Later, Jim enters a horse in a race in which there is heavy betting. At the race, Jim learns that Judalon has married wealthy Philippe de Cabanal, someone of her own elite social class. (Privately, Judalon says she plans to obtain a divorce, a difficult undertaking at the time.) Moreno's steed comes a close second, and he and other losing bettors seek to have Jim's horse disqualified, claiming he does not own it. Jim produces a bill of sale, but has to travel to Nashville to have the signature of the previous owner verified. On the way, Bowie ask a renowned blacksmith to create a special new knife for him; the blacksmith is intrigued by the challenge and uses the remains of a meteorite to help strengthen the blade.

Jim learns that Judalon has been seeing Moreno. When the last of the losing bettors pay up, he insults Jim's friend, causing a duel to which Jima and Moreno are opposing seconds. When the duel ends after the participants miss each other twice, Moreno shoots one man and stabs Jim with his sword; Jim kills Moreno with his new knife. Afterward, Judalon tells Jim that she was cultivating Moreno because he had the political influence to obtain a bill of divorcement for her. She remains with Phillipe.

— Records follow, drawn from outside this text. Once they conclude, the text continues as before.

import Literature.NumberTheory.EllipticCurves.TwoTorsionOddDegreeBaseChangeProofs
import Summits.BirchSwinnertonDyer.BirchSwinnertonDyer.Theorems.KolyvaginRoadThreeClassCertificate
import Summits.BirchSwinnertonDyer.Rank1Residual.X11b.KolyvaginPointInertia
import Literature.NumberTheory.EllipticCurves.HeegnerPointsKolyvaginPrimaryUnramifiedProofs
import Literature.NumberTheory.EllipticCurves.HeegnerPointsKolyvaginClassesPointsProofs
import Literature.NumberTheory.EllipticCurves.SelmerLevelToPrimary
import HarnessLib

/-!
# Route `KolyvaginRankRigidityAtTwo`, crux V2♭ `KolyvaginCorankLowerBoundAtTwo`
# (stmt-BirchSwinnertonDyer-24623), sub-rung (i) of `stub_posDepth`: the concrete Kolyvagin classes
# INTO the Selmer group — (i-a) level `2^M` classes into `H¹(K, E[2^∞])` with order preserved, and
# (i-b, good half) the Selmer local condition at every GOOD place `v ∤ n` and at infinity, for EVERY
# concrete datum and EVERY prime, unconditionally

Width prover `bsd-line-krr2-p2` (g5), re-tasked by the LEAD krr2-p1 g5 (bus 05:52Z: «take sub-rung (i)
… level-2^M Kolyvagin classes into Sel_{2^∞}(E/K)»); `--supports stmt-BirchSwinnertonDyer-24623 --as
helper`. THEOREMS ONLY (no definition, no named fact, no `sorry`); BSD is not proved by any of this;
Kolyvagin's theorems at `2` are not asserted.

## What is proved

* §1 `smul_toGeomPoints_eq_self_of_mem_localInertia` — for `K` imaginary
  quadratic, a concrete datum `d` at level `n ≥ 1`, a finite place `v ∤ n`, a prime `𝔐` of the local
  absolute integers and `t` in its inertia group: `res(t)` FIXES every point of `E(K[n]) ⊆ E(K̄)`
  (`K[n]/K` is unramified at `v ∤ n`, Cox §9.A — x11b3's `KolyvaginH44.resGal_smul_algHom_ringClassField_eq_self`
  — and `Γ_K` acts on `E(K[n])` through the coordinates, `KolyCert.smul_toGeomPoints_of_forall_emb`).
* §1 `kolyvaginClass_mem_selmerLocalKer_of_hasGoodReductionAt` — **Gross 1991
  Prop. 6.2 (1) ∕ McCallum 1991 Lemma 4.3 for the tree's CONCRETE class `c_M(n) = d.kolyvaginClass hp M`,
  ANY prime `p`, ANY `M`, at every finite place `v ∤ n` where `E/K` has GOOD reduction**:
  `c_M(n) ∈ selmerLocalKer (E/K) K_v p^M` — on the admissible branch by the tree's
  `kolyvaginClass_mem_selmerLocalKer_of_inertia` (Milne *ADT* I.3.8, `Milne2006_unramifiedClass_eq_zero_holds`),
  on the junk branch because the class is `0`. No Heegner hypothesis, no image hypothesis, no parity of `p`.
  `…_infinitePlace` — the (complex) infinite places impose no condition (`H¹(ℂ, ·) = 0`).
* §2 (i-a) `torsionPowToPrimaryH1_two_injective_of_hasSurjectiveModNGaloisRep` — on the route's
  habitat (`ρ̄_{E,2}` onto, `K` quadratic) `E(K)[2] = 0` (`NoTwoTorsionOverK`), so krr2-p2 g0's
  `torsionPowToPrimaryH1 (E/K) 2 M : H¹(K, E[2^M]) → H¹(K, E[2^∞])` (p597646) is INJECTIVE
  (`torsionPowToPrimaryH1_injective_of_torsionBy_eq_bot`); hence `addOrderOf` is preserved and a
  non-zero `c_M(n)` stays non-zero in `H¹(K, E[2^∞])[2^M]`; Selmer classes go to `Sel_{2^∞}(E/K)`
  (`map_torsionPowToPrimaryH1_selmerGroup_le`).

What is NOT here (the research content of `stub_posDepth` / V1′'s `stub_torsionLevelOne`, and the
bounded-defect half of (i-b)): the local condition at the BAD places `v ∣ N_E` (and `v ∣ 2` when `E` is
multiplicative at `2`) — there `c_M(n)` need not be Selmer at `2`; only `n′ • c_M(n)` is, `n′` killing
`E′/E⁰` ([GZ86 III (3.1)] via Gross p. 245, the cell's labelled input `hGZ31`; at `p = 2` the
coprimality `(n′, 2) = 1` used by x11b3/JET to divide `n′` out FAILS when a Tamagawa number is even) —
and the TRANSVERSE condition at the primes `ℓ ∣ n` (McCallum Prop. 4.4 / Kolyvagin's formula at 2).

References (locators only): [cite: GrossLMS1991, §4 Lemma 4.3, (4.2), §6 Prop. 6.2 (1)]
[cite: McCallumLMS1991, §4 Lemma 4.3] [cite: MilneADT2006, Ch. I Prop. 3.8] [cite: Cox2013, §9.A]
[cite: WZhang2014, p. 248 (H¹(K,E[p^M]) ↪ H¹(K,E[p^{M+M′}]))] [cite: Greenberg1999, §2].
-/

set_option autoImplicit false
-- the Theorems namespace of this sub repeats the summit name by design (D-0017 nested layout)
set_option linter.dupNamespace false

noncomputable section

open scoped Classical

open WeierstrassCurve Field NumberField IsDedekindDomain
  Literature.NumberTheory.EllipticCurves Literature.NumberTheory.GaloisRepresentations
  Literature.NumberTheory.EllipticCurves.ModularForms
  Literature.NumberTheory.EllipticCurves.KolyvaginCocycle
open Summit.BirchSwinnertonDyer.Rank1Residual.X11b
open Summit.BirchSwinnertonDyer.Rank1Residual.X11b.Three

namespace Summit.BirchSwinnertonDyer.BirchSwinnertonDyer.Theorems.KolyvaginRankRigidity

/-! ## §1 The concrete class is Selmer at the good places away from `n`, and at infinity -/

section Local

-- `K : Type`: the tree's ring-class class field theory is universe `0`.
variable {K : Type} [Field K] [NumberField K] {N : ℕ} [NeZero N] {W : WeierstrassCurve ℚ}
  {Dt : ModularParametrizationData W N} {β : ℤ} {ι : K →+* ℂ} {n : ℕ}
  (d : KolyvaginHeegnerData Dt β ι n)

/-- **Local inertia away from `n` fixes `E(K[n]) ⊆ E(K̄)`** (McCallum 1991, Lemma 4.3 ∕ Gross 1991,
proof of Prop. 6.2 (1): *"`K_n/K` is unramified at `v ∤ n`"*): for `K` imaginary quadratic, a concrete
datum `d` at level `n ≥ 1`, a finite place `v` with `n ∉ v`, a prime `𝔐` of the local absolute
integers above `𝓂_v` and `t` in its inertia group, `res(t) • d.toGeomPoints P = d.toGeomPoints P` for
every `P ∈ E(K[n])`. (`res(t)` fixes `d.emb (K[n])` pointwise — Cox §9.A via
`KolyvaginH44.resGal_smul_algHom_ringClassField_eq_self` — and acts on points coordinatewise.)
[cite: McCallumLMS1991, §4 Lemma 4.3] [cite: Cox2013, §9.A (p. 181)] -/
theorem smul_toGeomPoints_eq_self_of_mem_localInertia
    (hK : IsImaginaryQuadratic K) (hn : n ≠ 0) {v : HeightOneSpectrum (𝓞 K)}
    (hv : ((n : ℕ) : 𝓞 K) ∉ v.asIdeal) {𝔐 : Ideal (v.localAbsIntegers)}
    (h𝔐 : 𝔐 ∈ v.localPrimesAbove) {t : absoluteGaloisGroup (v.adicCompletion K)}
    (ht : t ∈ 𝔐.inertia (absoluteGaloisGroup (v.adicCompletion K)))
    (P : (W.baseChange (ringClassField K ι n)).toAffine.Point) :
    resGal (K := K) (v.adicCompletion K) t • d.toGeomPoints P = d.toGeomPoints P := by
  -- `d.emb` as a `K`-algebra map `K[n] → K̄`
  let e : ringClassField K ι n →ₐ[K] AlgebraicClosure K :=
    { d.emb with commutes' := d.emb_apply }
  refine KolyCert.smul_toGeomPoints_of_forall_emb d _ (fun x ↦ ?_) P
  exact KolyvaginH44.resGal_smul_algHom_ringClassField_eq_self hK ι hn e hv h𝔐 ht x

/-- **Gross 1991, Prop. 6.2 (1) ∕ McCallum 1991, Lemma 4.3 for the CONCRETE class at a GOOD place
`v ∤ n` — any prime `p`, any `M`, unconditionally.** For `K` imaginary quadratic, a Kolyvagin–Heegner
datum `d` at level `n ≥ 1` on a frame `(Dt, β, ι)` of the elliptic curve `W/ℚ`, a prime `p`, `M`, and a
finite place `v` of `K` with `n ∉ v` at which `E/K` has good reduction:
`c_M(n) = d.kolyvaginClass hp M ∈ selmerLocalKer (E/K) K_v p^M` (*"`c_M(n)_v ∈ δ(E(K_v))`"*). On the
admissible branch of the class this is the tree's `kolyvaginClass_mem_selmerLocalKer_of_inertia`
(inertia at `v` fixes `P(n)`, previous lemma; `H¹(K_v^{un}/K_v, E) = 0`, Milne *ADT* I.3.8 =
`Milne2006_unramifiedClass_eq_zero_holds`); on the junk branch the class is `0`.
[cite: GrossLMS1991, §6 Prop. 6.2 (1)] [cite: McCallumLMS1991, §4 Lemma 4.3]
[cite: MilneADT2006, Ch. I Prop. 3.8] -/
theorem kolyvaginClass_mem_selmerLocalKer_of_hasGoodReductionAt [W.IsElliptic]
    (hK : IsImaginaryQuadratic K) (hn : n ≠ 0) {p : ℕ} (hp : p.Prime) (M : ℕ)
    (v : HeightOneSpectrum (𝓞 K)) (hv : ((n : ℕ) : 𝓞 K) ∉ v.asIdeal)
    (hgood : (W.baseChange K).HasGoodReductionAt v) :
    d.kolyvaginClass hp M ∈ selmerLocalKer (W.baseChange K) (v.adicCompletion K) ((p ^ M : ℕ) : ℤ) := by
  haveI : (W.baseChange K).IsElliptic := by rw [baseChange]; infer_instance
  by_cases h : IsAdmissible (absoluteGaloisGroup K) d.pointsSubgroup ((p ^ M : ℕ) : ℤ) ∧
      d.toGeomPoints d.derivedPoint ∈
        invPoints (absoluteGaloisGroup K) d.pointsSubgroup ((p ^ M : ℕ) : ℤ)
  · rw [d.kolyvaginClass_of_admissible hp M h.1 h.2]
    obtain ⟨𝔐, h𝔐⟩ := v.localPrimesAbove_nonempty
    exact kolyvaginClass_mem_selmerLocalKer_of_inertia (W.baseChange K) h.1 h.2 v hgood h𝔐
      fun t ht ↦ smul_toGeomPoints_eq_self_of_mem_localInertia d hK hn hv h𝔐 ht d.derivedPoint
  · rw [KolyvaginHeegnerData.kolyvaginClass, dif_neg h]
    exact AddSubgroup.zero_mem _

/-- **No condition at infinity**: `K` imaginary quadratic has only complex places, where
`H¹(ℂ, E) = 0`, so `c_M(n)` lies in every archimedean local kernel
(`mem_selmerLocalKer_infinitePlace_of_isImaginaryQuadratic`). [cite: GrossLMS1991, §6 (the places of K)] -/
theorem kolyvaginClass_mem_selmerLocalKer_infinitePlace
    (hK : IsImaginaryQuadratic K) {p : ℕ} (hp : p.Prime) (M : ℕ) (w : InfinitePlace K) :
    d.kolyvaginClass hp M ∈ selmerLocalKer (W.baseChange K) w.Completion ((p ^ M : ℕ) : ℤ) :=
  mem_selmerLocalKer_infinitePlace_of_isImaginaryQuadratic hK _ w _

/-- **Selmer away from `n` and the bad places, packaged**: if every finite place `v ∤ n` at which
`E/K` has BAD reduction is separately known to satisfy the local condition (the bounded-defect ∕
`hGZ31` input, NOT supplied here) and so is every `v ∣ n` (the transverse input), then `c_M(n)` is a
SELMER class: `c_M(n) ∈ Sel^{(p^M)}(E/K)`. Bookkeeping only (`mem_selmerGroup_iff`).
[cite: GrossLMS1991, §6 Prop. 6.2] [cite: McCallumLMS1991, §4 Lemma 4.3, Prop. 4.4] -/
theorem kolyvaginClass_mem_selmerGroup_of_bad_of_dvd [W.IsElliptic]
    (hK : IsImaginaryQuadratic K) (hn : n ≠ 0) {p : ℕ} (hp : p.Prime) (M : ℕ)
    (hbad : ∀ v : HeightOneSpectrum (𝓞 K), ((n : ℕ) : 𝓞 K) ∉ v.asIdeal →
      ¬ (W.baseChange K).HasGoodReductionAt v →
      d.kolyvaginClass hp M ∈ selmerLocalKer (W.baseChange K) (v.adicCompletion K) ((p ^ M : ℕ) : ℤ))
    (hdvd : ∀ v : HeightOneSpectrum (𝓞 K), ((n : ℕ) : 𝓞 K) ∈ v.asIdeal →
      d.kolyvaginClass hp M ∈ selmerLocalKer (W.baseChange K) (v.adicCompletion K) ((p ^ M : ℕ) : ℤ)) :
    d.kolyvaginClass hp M ∈ selmerGroup (W.baseChange K) ((p ^ M : ℕ) : ℤ) := by
  rw [mem_selmerGroup_iff]
  refine ⟨fun v ↦ ?_, fun w ↦ kolyvaginClass_mem_selmerLocalKer_infinitePlace d hK hp M w⟩
  by_cases hv : ((n : ℕ) : 𝓞 K) ∈ v.asIdeal
  · exact hdvd v hv
  by_cases hgood : (W.baseChange K).HasGoodReductionAt v
  · exact kolyvaginClass_mem_selmerLocalKer_of_hasGoodReductionAt d hK hn hp M v hv hgood
  · exact hbad v hv hgood

end Local

/-! ## §2 (i-a) Level `2^M` classes into `H¹(K, E[2^∞])`, order preserved, on the habitat -/

section Primary

variable {K : Type} [Field K] [NumberField K] (W : WeierstrassCurve ℚ) [W.IsElliptic]

/-- **`H¹(K, E[2^M]) ↪ H¹(K, E[2^∞])` on the route's habitat.** For `W/ℚ` elliptic with `ρ̄_{E,2}`
onto and `K` a quadratic field, `E(K)[2] = 0` (Dokchitser–Dokchitser (1) + degree, the tree's
`torsionBy_two_baseChange_eq_bot_of_hasSurjectiveModNGaloisRep_two`; = the route's support `NoTwoTorsionOverK`), so the level-raising map `torsionPowToPrimaryH1 (E/K) 2 M`
(krr2-p2 g0, `SelmerLevelToPrimary`) is injective (W. Zhang 2014 p. 248:
`H¹(K, E[p^M]) ↪ H¹(K, E[p^{M+M′}])` under irreducibility). [cite: WZhang2014, p. 248]
[cite: GrossLMS1991, §4 (proof of Prop. 4.1)] -/
theorem torsionPowToPrimaryH1_two_injective_of_hasSurjectiveModNGaloisRep
    (hK : Module.finrank ℚ K = 2) (hs : W.HasSurjectiveModNGaloisRep 2) (M : ℕ) :
    Function.Injective (torsionPowToPrimaryH1 (W.baseChange K) 2 M) := by
  haveI : PerfectField K := PerfectField.ofCharZero
  have h3 : ¬ 3 ∣ Module.finrank ℚ K := by rw [hK]; decide
  have htor : AddSubgroup.torsionBy (W.baseChange K).toAffine.Point (2 : ℤ) = ⊥ :=
    torsionBy_two_baseChange_eq_bot_of_hasSurjectiveModNGaloisRep_two W hs K h3
  exact torsionPowToPrimaryH1_injective_of_torsionBy_eq_bot (W.baseChange K) 2 M
    (by exact_mod_cast htor)

/-- **Order preserved**: on the habitat, the image of a level-`2^M` class in `H¹(K, E[2^∞])` has the
same (additive) order; in particular a non-zero Kolyvagin class `c_M(n) ≠ 0` stays non-zero in
`H¹(K, E[2^∞])[2^M]` (the currency of `Sel_{2^∞}(E/K)` and of the `ℤ₂`-corank statements of V2♭).
[cite: WZhang2014, p. 248] -/
theorem addOrderOf_torsionPowToPrimaryH1_two_eq (hK : Module.finrank ℚ K = 2)
    (hs : W.HasSurjectiveModNGaloisRep 2) (M : ℕ)
    (c : galH1Torsion (W.baseChange K) ((2 ^ M : ℕ) : ℤ)) :
    addOrderOf (torsionPowToPrimaryH1 (W.baseChange K) 2 M c) = addOrderOf c :=
  addOrderOf_injective _ (torsionPowToPrimaryH1_two_injective_of_hasSurjectiveModNGaloisRep W hK hs M) c

/-- A non-zero level-`2^M` class is non-zero in `H¹(K, E[2^∞])`, on the habitat. [cite: WZhang2014, p. 248] -/
theorem torsionPowToPrimaryH1_two_ne_zero (hK : Module.finrank ℚ K = 2)
    (hs : W.HasSurjectiveModNGaloisRep 2) (M : ℕ)
    {c : galH1Torsion (W.baseChange K) ((2 ^ M : ℕ) : ℤ)} (hc : c ≠ 0) :
    torsionPowToPrimaryH1 (W.baseChange K) 2 M c ≠ 0 := fun h ↦
  hc ((torsionPowToPrimaryH1_two_injective_of_hasSurjectiveModNGaloisRep W hK hs M)
    (h.trans (map_zero _).symm))

omit [W.IsElliptic] in
/-- **Selmer classes of level `2^M` land in `Sel_{2^∞}(E/K)`** (any `E/K`; `Greenberg 1999 §2`):
the tree's `map_torsionPowToPrimaryH1_selmerGroup_le`, element form. [cite: Greenberg1999, §2 (p. 63)] -/
theorem torsionPowToPrimaryH1_mem_selmerGroupPInfty_of_mem (p M : ℕ)
    {c : galH1Torsion (W.baseChange K) ((p ^ M : ℕ) : ℤ)}
    (hc : c ∈ selmerGroup (W.baseChange K) ((p ^ M : ℕ) : ℤ)) :
    torsionPowToPrimaryH1 (W.baseChange K) p M c ∈ selmerGroupPInfty (W.baseChange K) p :=
  map_torsionPowToPrimaryH1_selmerGroup_le (W.baseChange K) p M ⟨c, hc, rfl⟩

end Primary

end Summit.BirchSwinnertonDyer.BirchSwinnertonDyer.Theorems.KolyvaginRankRigidity

end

Jim is seriously wounded while traveling to Texas. He is nursed back to health by Ursula Veramendi, daughter of the Governor of the Texas province of adjacent Mexico.

When he returns to New Orleans to wrap up his affairs, he encounters Judalon and Phillippe aboard a luxurious steamboat. Phillippe has lost his money playing against card sharps. Jim exposes one of the cheaters and returns Philippe's money to him. Judalon then tells Philippe that she is leaving him for Jim. Both Philippe and Bloody Jack Sturdevant come to kill Jim and unintentionally murder each other instead. When Judalon shows no regret at all for her husband's death, Jim abandons her, throws his knife into the river and marries Ursula.

Cast

 Alan Ladd as Jim Bowie
 Virginia Mayo as Judalon de Bornay
 Joseph Calleia as Juan Moreno
 Phyllis Kirk as Ursula Veramendi
 Alf Kjellin as Philippe de Cabanal
 Douglas Dick as Narcisse de Bornay
 Anthony Caruso as Bloody Jack Sturdevant (credited as "Tony Caruso")
 Nedrick Young as Henri Contrecourt (credited as "Ned Young")
 George Voskovec as John James Audubon
 Richard Carlyle as Rezin Bowie
 Robert Emhardt as Gen. Cuny
 Don Beddoe as Dr. Cuny (credited as "Donald Beddoe")
 Harold Gordon as Andrew Marschallk
 Gordon Nelson as Dr. Maddox
 Jay Novello as Judge Crain 
 Nick Dennis as Nez Coupe
 Sarah Selby as Mrs. Bowie

Original novel
Paul Wellman's novel was published in 1951. The Los Angeles Times called it "a rattling good story". The New York Times called it "an excellent quasi fictional biography from that skein of tangled legend and fact."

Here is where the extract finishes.